An analysis has been made of the staining properties of phosphotungstic acid (PTA) on non-osmicated, glutaraldehyde fixed brain tissue, with regard to differences arising from the commercial source of the PTA, its water content, methanol as opposed to ethanol dehydration, and perfusion as contrasted with immersion fixation. The quality of the micrographs varied depending on the source of the PTA, the principal component of the synaptic junctions to be affected being the cleft material. Variation in the water content of the PTA solution was also reflected in the appearance of the cleft material, tissues stained with high hydration PTA resulting in cleft material with considerably less electronopacity than the corresponding dense projections and postsynaptic thickening. Low hydration PTA produced the typical picture of cleft densities.

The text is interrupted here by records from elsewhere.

import Summits.ResolutionOfSingularities.ResolutionOfSingularities.Theorems.EquisingularLiftEquisingularLiftNatDepthTower
import HarnessLib

/-!
# [OURS] WHAT THE ISOLATED RESIDUAL MUST CONTAIN: under «finite non-regular locus» and `¬ IsoHypPoint`, some singular point has NO finite blow-up depth
# (cruxes `Theses.EquisingularLift.EquisingularLiftNat` / `…NatThree`, stmt-ResolutionOfSingularities-20038 / -20148)

[OURS · leafhand-res-equisingularlift-10 g1, 2026-08-31; cell `pub/decomp-res`] AI-produced, weaker than expert review; NOT a statement of any manuscript;
nothing here proves resolution of singularities in positive characteristic.  DEF-FREE helper; no `sorry`; standard axioms; ZERO named hypotheses.

The registered isolated residual stub `stub_elnat_three_isolated_nonNDLeaves9` carries, among its hypotheses, #2 `Set.Finite {x | ¬ IsRegularLocalRing 𝒪_x}` and
#7 `¬ IsoHypPoint k n H ι`.  The contrapositives of ✓ `isoHypPoint_of_finiteDepthPoints` (p831199) and ✓ `isoHypPoint_of_towerPoints` (p831323) say what such
an `H` must look like: provided its finitely many non-regular points have closed images in `ℙⁿ`, ONE OF THEM HAS NO LEVEL AT ALL —

* ★★ `exists_singularPoint_without_level` — for every depth-graded point-property `D` with UNFOLDING and LOCALITY: some non-regular `x` with `∀ d, ¬ D d H x`;
* ★★★ `exists_singularPoint_of_infinite_depth` — **for every blow-up tower `D` (`hD0`, `hDsucc`): some non-regular point `x` of `H` has infinite intrinsic
  blow-up depth, `∀ d, ¬ D d H x`** — i.e. the residual isolated `H ⊆ ℙ³_k̄` is never resolved by finitely many rounds of closed-point blow-ups in the
  intrinsic sense (every round leaves a singular point over the previous one); absolutely-isolated configurations (`Aₙ, Dₙ, Eₙ`-type towers, cone vertices
  over smooth curves, …) are thereby OUTSIDE the residual once their tower levels are certified.

Honest label: closes no registered stub; it sharpens the description of the residual class (a repair-census datum for the planner).

References: [StacksProject, Tags 080E, 02OS]; [Hartshorne1977, II Ex. 7.12, V 3.9] — through the cited tree files.
-/

set_option linter.dupNamespace false -- mandated namespace `Summit.<Summit>.<Problem>` of this single-conjunct summit

noncomputable section

open CategoryTheory CategoryTheory.Limits AlgebraicGeometry TopologicalSpace
open Literature.AlgebraicGeometry.Resolution Literature.AlgebraicGeometry.Motives
open AlgebraicGeometry.Scheme.IdealSheafData

namespace Summit.ResolutionOfSingularities.ResolutionOfSingularities.Cruxes.EquisingularLiftNat.Sections

/-- ★★ **`¬ IsoHypPoint` with finitely many non-regular points (closed images) ⟹ a non-regular point WITHOUT ANY `D`-LEVEL**, for every depth-graded
point-property `D` with UNFOLDING (`hDstep`) and LOCALITY (`hDloc`) — the contrapositive of ✓ `isoHypPoint_of_finiteDepthPoints`. [OURS]
[cite: StacksProject, Tag 080E] -/
theorem exists_singularPoint_without_level (k : Type) [Field k] [IsAlgClosed k] (n : ℕ) (H : Scheme.{0})
    (ι : H ⟶ (projectiveSpace n k).left) [IsClosedImmersion ι] [IsIntegral H]
    (D : ℕ → ∀ Γ : Scheme.{0}, Γ → Prop)
    (hDstep : ∀ (d : ℕ) (Γ : Scheme.{0}) (y : Γ), D d Γ y → ∀ (hy : IsClosed (({y} : Set Γ))) (Z : Scheme.{0}) (τ : Z ⟶ Γ), IsBlowup τ (vanishingIdeal ⟨{y}, hy⟩) →
        ∃ S' : Finset Z, (∀ z : Z, τ z = y → z ∉ S' → IsRegularLocalRing (Z.presheaf.stalk z)) ∧
          ∀ z ∈ S', τ z = y ∧ IsClosed (({z} : Set Z)) ∧ ∃ d' < d, D d' Z z)
    (hDloc : ∀ (d : ℕ) (Γ Γ₂ : Scheme.{0}) (ρ : Γ₂ ⟶ Γ) (U : Γ.Opens), IsIso (ρ ∣_ U) → ∀ y : Γ, y ∈ U → IsClosed (({y} : Set Γ)) →
      ∀ y₂ : Γ₂, ρ y₂ = y → IsClosed (({y₂} : Set Γ₂)) → (D d Γ y ↔ D d Γ₂ y₂))
    (hfin : Set.Finite {x : H | ¬ IsRegularLocalRing (H.presheaf.stalk x)})
    (hcl : ∀ x : H, ¬ IsRegularLocalRing (H.presheaf.stalk x) → IsClosed (({ι x} : Set (projectiveSpace n k).left)))
    (hnot : ¬ IsoHypPoint k n H ι) :
    ∃ x : H, ¬ IsRegularLocalRing (H.presheaf.stalk x) ∧ ∀ d : ℕ, ¬ D d H x := by
  classical
  by_contra hcon
  push Not at hcon
  apply hnot
  refine isoHypPoint_of_finiteDepthPoints k n H ι D hDstep hDloc hfin.toFinset (fun x hx => hcl x (hfin.mem_toFinset.mp hx))
    (fun x hx => hfin.mem_toFinset.mp hx) (fun x hx => ?_) (fun x hx => hcon x (hfin.mem_toFinset.mp hx))
  by_contra h
  exact hx (hfin.mem_toFinset.mpr h)

/-- ★★★ **`¬ IsoHypPoint` with finitely many non-regular points (closed images) ⟹ a non-regular point OF INFINITE INTRINSIC BLOW-UP DEPTH**, for every
blow-up tower `D` (`hD0`: level `0` = one-step; `hDsucc`: level `d + 1` = «every blow-up at the point is regular over it except at finitely many closed points
of levels `≤ d`») — the contrapositive of ✓ `isoHypPoint_of_towerPoints`: hypotheses #2 and #7 of the registered isolated residual stub force a singular
point that survives, over itself, every finite number of rounds of closed-point blow-ups. [OURS] [cite: StacksProject, Tag 080E] [cite: Hartshorne1977, V 3.9] -/
theorem exists_singularPoint_of_infinite_depth (k : Type) [Field k] [IsAlgClosed k] (n : ℕ) (H : Scheme.{0})
    (ι : H ⟶ (projectiveSpace n k).left) [IsClosedImmersion ι] [IsIntegral H]
    (D : ℕ → ∀ Γ : Scheme.{0}, Γ → Prop)
    (hD0 : ∀ (Γ : Scheme.{0}) (y : Γ), IsClosed (({y} : Set Γ)) →
      (D 0 Γ y ↔ ∀ (hy : IsClosed (({y} : Set Γ))) (Z : Scheme.{0}) (τ : Z ⟶ Γ), IsBlowup τ (vanishingIdeal ⟨{y}, hy⟩) →
        ∀ z : Z, τ z = y → IsRegularLocalRing (Z.presheaf.stalk z)))
    (hDsucc : ∀ (d : ℕ) (Γ : Scheme.{0}) (y : Γ), IsClosed (({y} : Set Γ)) →
      (D (d + 1) Γ y ↔ ∀ (hy : IsClosed (({y} : Set Γ))) (Z : Scheme.{0}) (τ : Z ⟶ Γ), IsBlowup τ (vanishingIdeal ⟨{y}, hy⟩) →
        ∃ S' : Finset Z, (∀ z : Z, τ z = y → z ∉ S' → IsRegularLocalRing (Z.presheaf.stalk z)) ∧
          ∀ z ∈ S', τ z = y ∧ IsClosed (({z} : Set Z)) ∧ ∃ d' ≤ d, D d' Z z))
    (hfin : Set.Finite {x : H | ¬ IsRegularLocalRing (H.presheaf.stalk x)})
    (hcl : ∀ x : H, ¬ IsRegularLocalRing (H.presheaf.stalk x) → IsClosed (({ι x} : Set (projectiveSpace n k).left)))
    (hnot : ¬ IsoHypPoint k n H ι) :
    ∃ x : H, ¬ IsRegularLocalRing (H.presheaf.stalk x) ∧ ∀ d : ℕ, ¬ D d H x :=
  exists_singularPoint_without_level k n H ι D (tower_step D hD0 hDsucc) (tower_loc D hD0 hDsucc) hfin hcl hnot

/-- ★ **Blow-up towers are MONOTONE in the level** (at closed points): `D d Γ y → D (d + 1) Γ y` — a level-`0` point unfolds with the empty exceptional set,
a level-`(d+1)` point with levels `≤ d ≤ d + 1`.  So «`x` has a level» is «`x` has every large level», and `∃ d' ≤ d` in `hDsucc` costs nothing. [OURS] -/
theorem tower_mono (D : ℕ → ∀ Γ : Scheme.{0}, Γ → Prop)
    (hD0 : ∀ (Γ : Scheme.{0}) (y : Γ), IsClosed (({y} : Set Γ)) →
      (D 0 Γ y ↔ ∀ (hy : IsClosed (({y} : Set Γ))) (Z : Scheme.{0}) (τ : Z ⟶ Γ), IsBlowup τ (vanishingIdeal ⟨{y}, hy⟩) →
        ∀ z : Z, τ z = y → IsRegularLocalRing (Z.presheaf.stalk z)))
    (hDsucc : ∀ (d : ℕ) (Γ : Scheme.{0}) (y : Γ), IsClosed (({y} : Set Γ)) →
      (D (d + 1) Γ y ↔ ∀ (hy : IsClosed (({y} : Set Γ))) (Z : Scheme.{0}) (τ : Z ⟶ Γ), IsBlowup τ (vanishingIdeal ⟨{y}, hy⟩) →
        ∃ S' : Finset Z, (∀ z : Z, τ z = y → z ∉ S' → IsRegularLocalRing (Z.presheaf.stalk z)) ∧
          ∀ z ∈ S', τ z = y ∧ IsClosed (({z} : Set Z)) ∧ ∃ d' ≤ d, D d' Z z))
    (d : ℕ) (Γ : Scheme.{0}) (y : Γ) (hy : IsClosed (({y} : Set Γ))) (hD : D d Γ y) : D (d + 1) Γ y := by
  classical
  rw [hDsucc d Γ y hy]
  intro hy' Z τ hτ
  obtain ⟨S', hreg, hS'⟩ := tower_step D hD0 hDsucc d Γ y hD hy' Z τ hτ
  exact ⟨S', hreg, fun z hz => by
    obtain ⟨hτz, hzcl, d', hd', hDz⟩ := hS' z hz
    exact ⟨hτz, hzcl, d', by omega, hDz⟩⟩

/-- ★ **Blow-up towers are UNIQUE up to `↔` at closed points**: two families satisfying `hD0` / `hDsucc` agree level by level (strong induction) — the
recursion pins the intrinsic tower down; a literal definition elsewhere changes nothing. [OURS] -/
theorem tower_unique (D : ℕ → ∀ Γ : Scheme.{0}, Γ → Prop)
    (hD0 : ∀ (Γ : Scheme.{0}) (y : Γ), IsClosed (({y} : Set Γ)) →
      (D 0 Γ y ↔ ∀ (hy : IsClosed (({y} : Set Γ))) (Z : Scheme.{0}) (τ : Z ⟶ Γ), IsBlowup τ (vanishingIdeal ⟨{y}, hy⟩) →
        ∀ z : Z, τ z = y → IsRegularLocalRing (Z.presheaf.stalk z)))
    (hDsucc : ∀ (d : ℕ) (Γ : Scheme.{0}) (y : Γ), IsClosed (({y} : Set Γ)) →
      (D (d + 1) Γ y ↔ ∀ (hy : IsClosed (({y} : Set Γ))) (Z : Scheme.{0}) (τ : Z ⟶ Γ), IsBlowup τ (vanishingIdeal ⟨{y}, hy⟩) →
        ∃ S' : Finset Z, (∀ z : Z, τ z = y → z ∉ S' → IsRegularLocalRing (Z.presheaf.stalk z)) ∧
          ∀ z ∈ S', τ z = y ∧ IsClosed (({z} : Set Z)) ∧ ∃ d' ≤ d, D d' Z z))
    (D' : ℕ → ∀ Γ : Scheme.{0}, Γ → Prop)
    (hD0' : ∀ (Γ : Scheme.{0}) (y : Γ), IsClosed (({y} : Set Γ)) →
      (D' 0 Γ y ↔ ∀ (hy : IsClosed (({y} : Set Γ))) (Z : Scheme.{0}) (τ : Z ⟶ Γ), IsBlowup τ (vanishingIdeal ⟨{y}, hy⟩) →
        ∀ z : Z, τ z = y → IsRegularLocalRing (Z.presheaf.stalk z)))
    (hDsucc' : ∀ (d : ℕ) (Γ : Scheme.{0}) (y : Γ), IsClosed (({y} : Set Γ)) →
      (D' (d + 1) Γ y ↔ ∀ (hy : IsClosed (({y} : Set Γ))) (Z : Scheme.{0}) (τ : Z ⟶ Γ), IsBlowup τ (vanishingIdeal ⟨{y}, hy⟩) →
        ∃ S' : Finset Z, (∀ z : Z, τ z = y → z ∉ S' → IsRegularLocalRing (Z.presheaf.stalk z)) ∧
          ∀ z ∈ S', τ z = y ∧ IsClosed (({z} : Set Z)) ∧ ∃ d' ≤ d, D' d' Z z)) :
    ∀ (d : ℕ) (Γ : Scheme.{0}) (y : Γ), IsClosed (({y} : Set Γ)) → (D d Γ y ↔ D' d Γ y) := by
  intro d
  induction d using Nat.strong_induction_on with
  | _ d ih =>
  intro Γ y hy
  cases d with
  | zero => rw [hD0 Γ y hy, hD0' Γ y hy]
  | succ e =>
    rw [hDsucc e Γ y hy, hDsucc' e Γ y hy]
    refine forall_congr' fun hy' => forall_congr' fun Z => forall_congr' fun τ => forall_congr' fun _ => exists_congr fun S' =>
      and_congr_right fun _ => forall_congr' fun z => forall_congr' fun _ => and_congr_right fun _ => and_congr_right fun hzcl =>
      exists_congr fun d' => and_congr_right fun hd' => ih d' (by omega) Z z hzcl

end Summit.ResolutionOfSingularities.ResolutionOfSingularities.Cruxes.EquisingularLiftNat.Sections

end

Methanol dehydration was unsuccessful in this series of experiments, while immersion and perfusion fixation yielded comparable results. Synaptic junctions from cerebral cortex, cerebellar cortex, thalamus, hippocampus and spinal cord of the rat were examined. In addition to the typical paramembranous densities, subjunctional bodies are present in cerebellar and hippocampal junctions, and subsynaptic profiles in some spinal cord ones. The spinal cord junctions are characterized by a prominent synaptic plate and by a postsynaptic thickening which in places appears to be separated from the underlying postsynaptic membrane.